Colorectal cancer interleukin-10 blockade scRNA-seq

Objective: PD-1 checkpoint inhibition and adoptive cellular therapy have limited success in patients with microsatellite stable colorectal cancer liver metastases (CRLM). We demonstrate that interleukin-10 (IL-10) blockade enhances endogenous T cell and chimeric antigen receptor T (CAR-T) cell anti-tumor function in CRLM slice cultures.Design: We created organotypic slice cultures from human CRLM (n = 38) and tested the anti-tumor effects of a neutralizing antibody against IL-10 (αIL-10). We evaluated slice cultures with single and multiplex immunohistochemistry, in situ hybridization, single cell RNA sequencing, and time-lapse fluorescent microscopy. In addition, we studied the effects of αIL-10 on carcinoembryonic antigen (CEA)-specific CAR-T cells exogenously administered to both human CRLM slice cultures and a CRLM murine model.
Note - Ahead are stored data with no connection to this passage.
import Summits.AtomisticToContinuum.HydrodynamicLimit.Theorems.AntiMazurCoboundariesCorrectorPressureDecayKiferCanonicalBlowUpIntensity
import Summits.AtomisticToContinuum.HydrodynamicLimit.Theorems.AntiMazurCoboundariesCorrectorPressureDecayKiferVagueLimitIntensity
import Summits.AtomisticToContinuum.HydrodynamicLimit.Theorems.AntiMazurCoboundariesCorrectorPressureDecayKiferCanonicalBlowUpDomination
import Summits.AtomisticToContinuum.HydrodynamicLimit.Theorems.AntiMazurCoboundariesCorrectorPressureDecayKiferSetwiseUpgrade
import Summits.AtomisticToContinuum.HydrodynamicLimit.Theorems.AntiMazurCoboundariesCorrectorPressureDecayTangentTightnessClosed

/-!
# The canonical local limit, VI: setwise local limits of the blown-up canonical laws EXIST (line `FirstLemma`, crux stmt-AtomisticToContinuum-14135)

Registered stub `stub_canonicalLocalLimitExists` of skeleton v10 of line `FirstLemma` (idea `kifer-compactification`),
namespace `Summit.AtomisticToContinuum.HydrodynamicLimit.Theorems.KiferCompactification` — the compactness half (E1') of
the decomposition of Georgii's named fact `Georgii1995_hardSphereCanonicalLocalLimit` (…KiferCanonicalLocalLimit.lean p151154,
…Closure.lean p152644: E1 ⟸ E1'), ASSEMBLED from its four landed sub-stubs (lead c8, wave 1):

* `stub_canonicalBlowUpIntensity` (p155148): intensity of the x-averaged blow-ups `≤ σ³ · Leb`;
* `stub_canonicalBlowUpWindowDomination`: one finite majorant of the window laws on each centred box, uniformly in `N`;
* `stub_intensity_of_laplaceLimit` (p155470): Laplace-functional limits inherit intensity bounds;
* `stub_setwiseWindowLimit_of_domination`: Laplace convergence + domination + Lebesgue-continuous intensities ⇒ setwise
  convergence of all bounded window laws;

together with the DISCHARGED Kallenberg compactness of hard-core laws `hardCoreLawsVaguelyCompact_holds` (p144923):
take a vague cluster point `μ` of the (probability, unit-hard-core) laws `canonicalBlowUpLaw σ a θ u₀ (N k) (Φ k)` along `κ`;
its intensity is `≤ σ³ Leb`; along `κ` the window laws are dominated, so they converge setwise to those of `μ`.
Consequences recorded: `canonicalBlowUpLocallyCompact_holds : CanonicalBlowUpLocallyCompact` (E1) and
`georgii1995_hardSphereCanonicalLocalLimit_of_isGibbs : CanonicalLocalLimitIsGibbs → Georgii1995_hardSphereCanonicalLocalLimit`
(the named fact now rests on its identification half (E2) alone).
-/

noncomputable section

open MeasureTheory Set Filter Topology
open scoped ENNReal NNReal

namespace Summit.AtomisticToContinuum.HydrodynamicLimit.Theorems.KiferCompactification

open Literature.MathematicalPhysics.KineticTheory (T3 V3 hsDiameter localGibbsLaw blowUp
  Georgii1995_hardSphereCanonicalLocalLimit)
open Literature.MathematicalPhysics.KineticTheory.PointProcess (laplaceFunctional windowLaw centredBox
  HardCoreLawsVaguelyCompact)
open Literature.Analysis.FluidPDE (HardSphereFlow IsHardCore)
open Literature.Analysis.FunctionSpaces (PointConfig)

/-- **Setwise local limits of the blown-up canonical laws exist along subsequences** (registered stub
`stub_canonicalLocalLimitExists` = the hypothesis of `canonicalBlowUpLocallyCompact_of_exists_localLimit`, p152644), from
the four compactness sub-stubs and the discharged Kallenberg compactness of hard-core laws. -/
theorem stub_canonicalLocalLimitExists : ∀ (σ a θ : ℝ) (u₀ : V3), 0 < σ → σ ≤ 1 / 2 → 0 < a → 0 < θ →
    ∀ (N : ℕ → ℕ)
      (Φ : ∀ k, HardSphereFlow (Literature.Analysis.FluidPDE.Torus.geometry (Fin 3)) (hsDiameter σ (N k)) (N k + 1)),
      Tendsto N atTop atTop →
      ∃ κ : ℕ → ℕ, StrictMono κ ∧ ∃ G : Measure (PointConfig (V3 × V3)), IsProbabilityMeasure G ∧
        IsCanonicalLocalLimit σ a θ u₀ (fun j => N (κ j)) (fun j => Φ (κ j)) G := by
  intro σ a θ u₀ hσ hσ2 ha hθ N Φ _hN
  set P : ℕ → Measure (PointConfig (V3 × V3)) := fun k => canonicalBlowUpLaw σ a θ u₀ (N k) (Φ k) with hP
  have hPprob : ∀ k, IsProbabilityMeasure (P k) := fun k =>
    isProbabilityMeasure_canonicalBlowUp u₀ hσ2 ha hθ (N k) (Φ k)
  have hPhc : ∀ k, ∀ᵐ ω ∂(P k), IsHardCore 1 ω := fun k => ae_isHardCore_canonicalBlowUp hσ a θ u₀ (N k) (Φ k)
  obtain ⟨μ, hμP, -, κ, hκ, hconv⟩ := hardCoreLawsVaguelyCompact_holds (Fin 3) 1 one_pos P hPprob hPhc
  have hPprob' : ∀ k, IsProbabilityMeasure (P (κ k)) := fun k => hPprob _
  have hint : ∀ (k : ℕ) (B : Set V3), MeasurableSet B →
      ∫⁻ ω, ((ω.count (Prod.fst ⁻¹' B) : ℕ∞) : ℝ≥0∞) ∂(P (κ k)) ≤ ENNReal.ofReal (σ ^ 3) * volume B :=
    fun k B hB => stub_canonicalBlowUpIntensity σ a θ u₀ hσ hσ2 ha hθ (N (κ k)) (Φ (κ k)) B hB
  have hμint := stub_intensity_of_laplaceLimit (fun k => P (κ k)) μ (ENNReal.ofReal (σ ^ 3)) hPprob' hμP
    ENNReal.ofReal_ne_top hconv hint
  have hdom : ∀ n : ℕ, ∃ R : Measure (PointConfig (V3 × V3)), IsFiniteMeasure R ∧
      ∀ k, windowLaw (centredBox n) (P (κ k)) ≤ R := fun n => by
    obtain ⟨R, hR, h⟩ := stub_canonicalBlowUpWindowDomination σ a θ u₀ hσ hσ2 ha hθ n
    exact ⟨R, hR, fun k => h (N (κ k)) (Φ (κ k))⟩
  refine ⟨κ, hκ, μ, hμP, fun Λ hΛ hΛb A hA => ?_⟩
  exact stub_setwiseWindowLimit_of_domination (fun k => P (κ k)) μ (ENNReal.ofReal (σ ^ 3)) hPprob' hμP
    ENNReal.ofReal_ne_top hconv hint hμint hdom Λ hΛ hΛb A hA

/-- **(E1) holds**: local compactness of the blown-up canonical laws, with translation invariance, hard core and density
of the limit (`canonicalBlowUpLocallyCompact_of_exists_localLimit`, p152644). -/
theorem canonicalBlowUpLocallyCompact_holds : CanonicalBlowUpLocallyCompact :=
  canonicalBlowUpLocallyCompact_of_exists_localLimit stub_canonicalLocalLimitExists

/-- **Georgii's named fact now rests on its identification half alone**: `CanonicalLocalLimitIsGibbs` (E2, Georgii 1995
Thm 3.4) implies `Georgii1995_hardSphereCanonicalLocalLimit`. -/
theorem georgii1995_hardSphereCanonicalLocalLimit_of_isGibbs (hE2 : CanonicalLocalLimitIsGibbs) :
    Georgii1995_hardSphereCanonicalLocalLimit :=
  georgii1995_hardSphereCanonicalLocalLimit_of canonicalBlowUpLocallyCompact_holds hE2

end Summit.AtomisticToContinuum.HydrodynamicLimit.Theorems.KiferCompactification

end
Results: There was little effect of PD-1 blockade in CRLM slice cultures. In contrast, αIL-10 generated 1.8-fold increase in T cell-mediated carcinoma cell death, and increased proportion of CD8+ T cells and inflammatory polarization of macrophages. In addition to effects on endogenous immune cells in human CRLM, αIL-10 also rescued murine CAR-T cell proliferation and cytotoxicity from myeloid cell-mediated immunosuppression. In human CRLM slices, αIL-10 dramatically improved CEA-specific CAR-T cell cytotoxicity, generating nearly 70% carcinoma apoptosis across multiple human tumors. We saw a less dramatic, but similar effect of pretreatment of CAR-T cells with an IL-10 receptor blocking antibody, demonstrating that IL-10 inhibits CAR-T function in the CRLM tumor microenvironment. Conclusion: Neutralizing the effects of IL-10 in human CRLM has therapeutic potential as a stand-alone treatment and to augment the function of adoptively transferred CAR-T cells.